Return only the lines of the listing below that run from the line with "DECIDING THEOREM (D-0027" through the line with "split on whether", both ends included, exactly as written.

* * *

/-- item stmt-HodgeConjecture-9359 · support · rank 9 · closed · proved by Summit.HodgeConjecture.HodgeConjecture.Theorems.og6CharacterSectors_oddCharactersOffMiddle_proof (prover) · by planner
sources: arXiv:1411.0759, Deligne2000
[support] DUALITY BOOKKEEPING: for an OG6 frame, a ≠ 0 whose character does not occur on H⁴, and a
rational (4,4)-class c ∈ H⁸, e_a c is algebraic — indeed e_a annihilates H⁸, because H⁸ ≅ (H⁴)^∨
G-equivariantly (Poincaré duality; automorphisms have degree 1) and the characters of an elementary
abelian 2-group are self-dual; needs the named Poincaré-duality facts for X(ℂ) (or hard Lefschetz
with a G-invariant ample class plus `cupProduct_map`). [difficulty: provable-now] -/
@[route_item "route-HodgeConjecture-OG6CharacterSectors", crux]
def OddCharactersOffMiddle : Prop :=
  ∀ (X : Literature.AlgebraicGeometry.Motives.SchemeOver ℂ) (g : (Fin 8 → ZMod 2) → (X ⟶ X)), (Literature.AlgebraicGeometry.Motives.IsSmoothProjective 6 X ∧ Nonempty (Literature.AlgebraicGeometry.HodgeTheory.HodgeModel 6 X) ∧ (Subsingleton (Literature.AlgebraicGeometry.HodgeTheory.complexBetti X 1) ∧ Subsingleton (Literature.AlgebraicGeometry.HodgeTheory.complexBetti X 3) ∧ Subsingleton (Literature.AlgebraicGeometry.HodgeTheory.complexBetti X 5)) ∧ (Module.finrank ℂ (Literature.AlgebraicGeometry.HodgeTheory.complexBetti X 2) = 8 ∧ Module.finrank ℂ (Literature.AlgebraicGeometry.HodgeTheory.complexBetti X 4) = 199 ∧ Module.finrank ℂ (Literature.AlgebraicGeometry.HodgeTheory.complexBetti X 6) = 1504) ∧ (∃ σ : Literature.AlgebraicGeometry.HodgeTheory.complexBetti X 2, Literature.AlgebraicGeometry.HodgeTheory.IsOfHodgeType 6 X 2 2 0 σ ∧ Literature.AlgebraicTopology.SingularHomology.cupProduct (show 2 + 4 = 6 from rfl) σ (Literature.AlgebraicTopology.SingularHomology.cupProduct (show 2 + 2 = 4 from rfl) σ σ) ≠ 0 ∧ ∀ τ : Literature.AlgebraicGeometry.HodgeTheory.complexBetti X 2, Literature.AlgebraicGeometry.HodgeTheory.IsOfHodgeType 6 X 2 2 0 τ → ∃ t : ℂ, τ = t • σ) ∧ (g 0 = CategoryTheory.CategoryStruct.id X ∧ (∀ a b : (Fin 8 → ZMod 2), g (a + b) = CategoryTheory.CategoryStruct.comp (g a) (g b)) ∧ (∀ a : (Fin 8 → ZMod 2), a ≠ 0 → g a ≠ CategoryTheory.CategoryStruct.id X) ∧ (∀ (a : (Fin 8 → ZMod 2)) (c : Literature.AlgebraicGeometry.HodgeTheory.complexBetti X 2), Literature.AlgebraicGeometry.HodgeTheory.complexBetti.map (g a) 2 c = c))) → ∀ a : (Fin 8 → ZMod 2), a ≠ 0 → (∀ c₄ : Literature.AlgebraicGeometry.HodgeTheory.complexBetti X (2 * 2), ((1 / 256 : ℂ) • ∑ b : (Fin 8 → ZMod 2), ((-1 : ℂ) ^ (∑ i : Fin 8, (a i * b i).val)) • Literature.AlgebraicGeometry.HodgeTheory.complexBetti.map (g b) (2 * 2) c₄) = 0) → ∀ c : Literature.AlgebraicGeometry.HodgeTheory.complexBetti X (2 * 4), Literature.AlgebraicGeometry.HodgeTheory.IsRationalClass c → Literature.AlgebraicGeometry.HodgeTheory.IsOfHodgeType 6 X (2 * 4) 4 4 c → ((1 / 256 : ℂ) • ∑ b : (Fin 8 → ZMod 2), ((-1 : ℂ) ^ (∑ i : Fin 8, (a i * b i).val)) • Literature.AlgebraicGeometry.HodgeTheory.complexBetti.map (g b) (2 * 4) c) ∈ Literature.AlgebraicGeometry.HodgeTheory.algebraicClasses X 4

/-- item stmt-HodgeConjecture-9360 · support · rank 9 · open · by planner
sources: Deligne2000
[support] NOT CLAIMED BY THIS ROUTE — the remainder of the summit given X: `Target →
HodgeConjecture`, i.e. the Hodge conjecture for every smooth projective complex variety that is not
an endomorphism-generic OG6 frame (all other dimensions and deformation types, the E ≠ Q OG6
manifolds, abelian varieties, hypersurfaces, …), granted HC on the OG6 sector. Present only so that
the deciding theorem `closes` and the Assembly reach `HodgeConjecture` (D-0027 §2.1); it is the
frame statement "X → Statement" of the planner brief. Any route proving the summit outright
supersedes it. Do not staff. [difficulty: open-problem] -/
@[route_item "route-HodgeConjecture-OG6CharacterSectors", crux]
def SummitBeyondOG6Frames : Prop :=
  Summit.HodgeConjecture.HodgeConjecture.Theses.OG6CharacterSectors.Target → HodgeConjecture

-- item stmt-HodgeConjecture-9625 · support · rank 9 · open · by planner — informal only, no Lean statement yet:
--   [support] CHARACTER CENSUS OF OG6 (card S1; the route's cheapest falsifier and the prerequisite of
--   every layer-2 split). For a manifold X of OG6 type with G = Aut_0(X) = ker(Aut X -> O(H^2)) =
--   (Z/2)^8 (arXiv:1411.0759 Thm 4.2), determine (a) the G-character of H^4, H^6, H^8 (multiplicity of
--   each of the 256 characters, and which LLV summands of arXiv:1906.03432 Thm 52 — V_(3), V_(1,1,1),
--   the 135-dim multiplicity space of V, the 240-dim multiplicity space of the trivial module — they
--   occupy) and (b) the fixed locus X^g of each of the 255 involutions (dimensions and types of
--   components). Both are

-- item stmt-HodgeConjecture-9626 · support · rank 9 · open · by planner — informal only, no Lean statement yet:
--   [support] FRAME OF OG6 TYPE (bridge from the typed Target to the deformation type; informal until
--   IsOfOGradySixType is defined — definition request filed). Every projective manifold X of OG6 type
--   (deformation equivalent to O'Grady's crepant resolution K~_v(A,H)) satisfies the route's typed frame
--   with g an isomorphism (Z/2)^8 -> Aut_0(X): X is smooth projective of dimension 6 with a Hodge model
--   (GAGA/Hodge theory); b_1 = b_3 = b_5 = 0, b_2 = 8, b_4 = 199, b_6 = 1504 (arXiv:1603.06731,
--   Rapagnetta Math. Z. 256 (2007)); H^{2,0} = C sigma with sigma^3 != 0 in H^6(X(C);C) (irreducible
--   holomorphic sy

/-- item stmt-HodgeConjecture-9361 · assembly · rank 1 · closed · proved by Summit.HodgeConjecture.HodgeConjecture.Theorems.og6CharacterSectors_assembly_proof @ 8d0be1c2d872 (prover) · by planner
sources: arXiv:2308.02267, Deligne2000
[assembly] ChiralThreefolds → EvenCharacterStrings → InvariantSector → OuterDegrees →
OddCharactersOffMiddle → FourierInversion → SummitBeyondOG6Frames → HodgeConjecture. -/
@[route_item "route-HodgeConjecture-OG6CharacterSectors"]
def Assembly : Prop :=
  ChiralThreefolds → EvenCharacterStrings → InvariantSector → OuterDegrees → OddCharactersOffMiddle → FourierInversion → SummitBeyondOG6Frames → HodgeConjecture

/-! D-0027 §2.1 — DECIDING THEOREM (planner-authored via `route open/edit --closes-file`; by planner-plancard-HodgeConjecture-HodgeConject-1ea43a5c-0 2026-08-15T13:56:24Z):
its hypotheses are this route's items and its conclusion the sub-problem Statement (glue_lint), and it elaborates with this file. -/

/-- DECIDING THEOREM (D-0027 §2.1). Pure logic: for an endomorphism-generic OG6 frame `(X, g)` and a
rational `(p,p)`-class `c`, `FourierInversion` rewrites `c = Σ_a e_a c`; the `a = 0` term is
`InvariantSector`; for `a ≠ 0` split on whether the character of `a` occurs on `H⁴` and on
`p ∈ {2,3,4}`: `EvenCharacterStrings` (occurs), `ChiralThreefolds` (`p = 3`) /
`OddCharactersOffMiddle` (`p = 4`) / zero (`p = 2`) (does not occur), `OuterDegrees` otherwise —
this is X = `Target` (HC for endomorphism-generic OG6 frames); the NOT-claimed remainder
`SummitBeyondOG6Frames : Target → HodgeConjecture` then yields the summit statement. -/
@[closes "route-HodgeConjecture-OG6CharacterSectors"] theorem closes : ChiralThreefolds → EvenCharacterStrings → InvariantSector → OuterDegrees →
    OddCharactersOffMiddle → FourierInversion → SummitBeyondOG6Frames → HodgeConjecture := by
  intro hT hE hI hO hM hF hS
  refine hS ?_
  intro X g hFr hEQ
  refine ⟨hFr.2.1, fun p c hr hh => ?_⟩
  have key := hF X g hFr (2 * p) c
  rw [← key]
  refine Submodule.sum_mem _ (fun a _ => ?_)
  by_cases ha : a = 0
  · subst ha
    exact hI X g hFr hEQ p c hr hh
  · by_cases hp2 : p = 2
    · subst hp2
      by_cases hodd : ∀ c₄ : Literature.AlgebraicGeometry.HodgeTheory.complexBetti X (2 * 2), ((1 / 256 : ℂ) • ∑ b : (Fin 8 → ZMod 2), ((-1 : ℂ) ^ (∑ i : Fin 8, (a i * b i).val)) • Literature.AlgebraicGeometry.HodgeTheory.complexBetti.map (g b) (2 * 2) c₄) = 0
      · rw [hodd c]; exact Submodule.zero_mem _
      · push Not at hodd
        exact (hE X g hFr a ha hodd).1 c hr hh
    by_cases hp3 : p = 3
    · subst hp3
      by_cases hodd : ∀ c₄ : Literature.AlgebraicGeometry.HodgeTheory.complexBetti X (2 * 2), ((1 / 256 : ℂ) • ∑ b : (Fin 8 → ZMod 2), ((-1 : ℂ) ^ (∑ i : Fin 8, (a i * b i).val)) • Literature.AlgebraicGeometry.HodgeTheory.complexBetti.map (g b) (2 * 2) c₄) = 0
      · exact hT X g hFr a ha hodd c hr hh
      · push Not at hodd
        exact (hE X g hFr a ha hodd).2.1 c hr hh
    by_cases hp4 : p = 4
    · subst hp4
      by_cases hodd : ∀ c₄ : Literature.AlgebraicGeometry.HodgeTheory.complexBetti X (2 * 2), ((1 / 256 : ℂ) • ∑ b : (Fin 8 → ZMod 2), ((-1 : ℂ) ^ (∑ i : Fin 8, (a i * b i).val)) • Literature.AlgebraicGeometry.HodgeTheory.complexBetti.map (g b) (2 * 2) c₄) = 0
      · exact hM X g hFr a ha hodd c hr hh
      · push Not at hodd
        exact (hE X g hFr a ha hodd).2.2 c hr hh
    exact hO X g hFr p hp2 hp3 hp4 a ha c hr hh

end Summit.HodgeConjecture.HodgeConjecture.Theses.OG6CharacterSectors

* * *

Exercise answer:
/-- DECIDING THEOREM (D-0027 §2.1). Pure logic: for an endomorphism-generic OG6 frame `(X, g)` and a
rational `(p,p)`-class `c`, `FourierInversion` rewrites `c = Σ_a e_a c`; the `a = 0` term is
`InvariantSector`; for `a ≠ 0` split on whether the character of `a` occurs on `H⁴` and on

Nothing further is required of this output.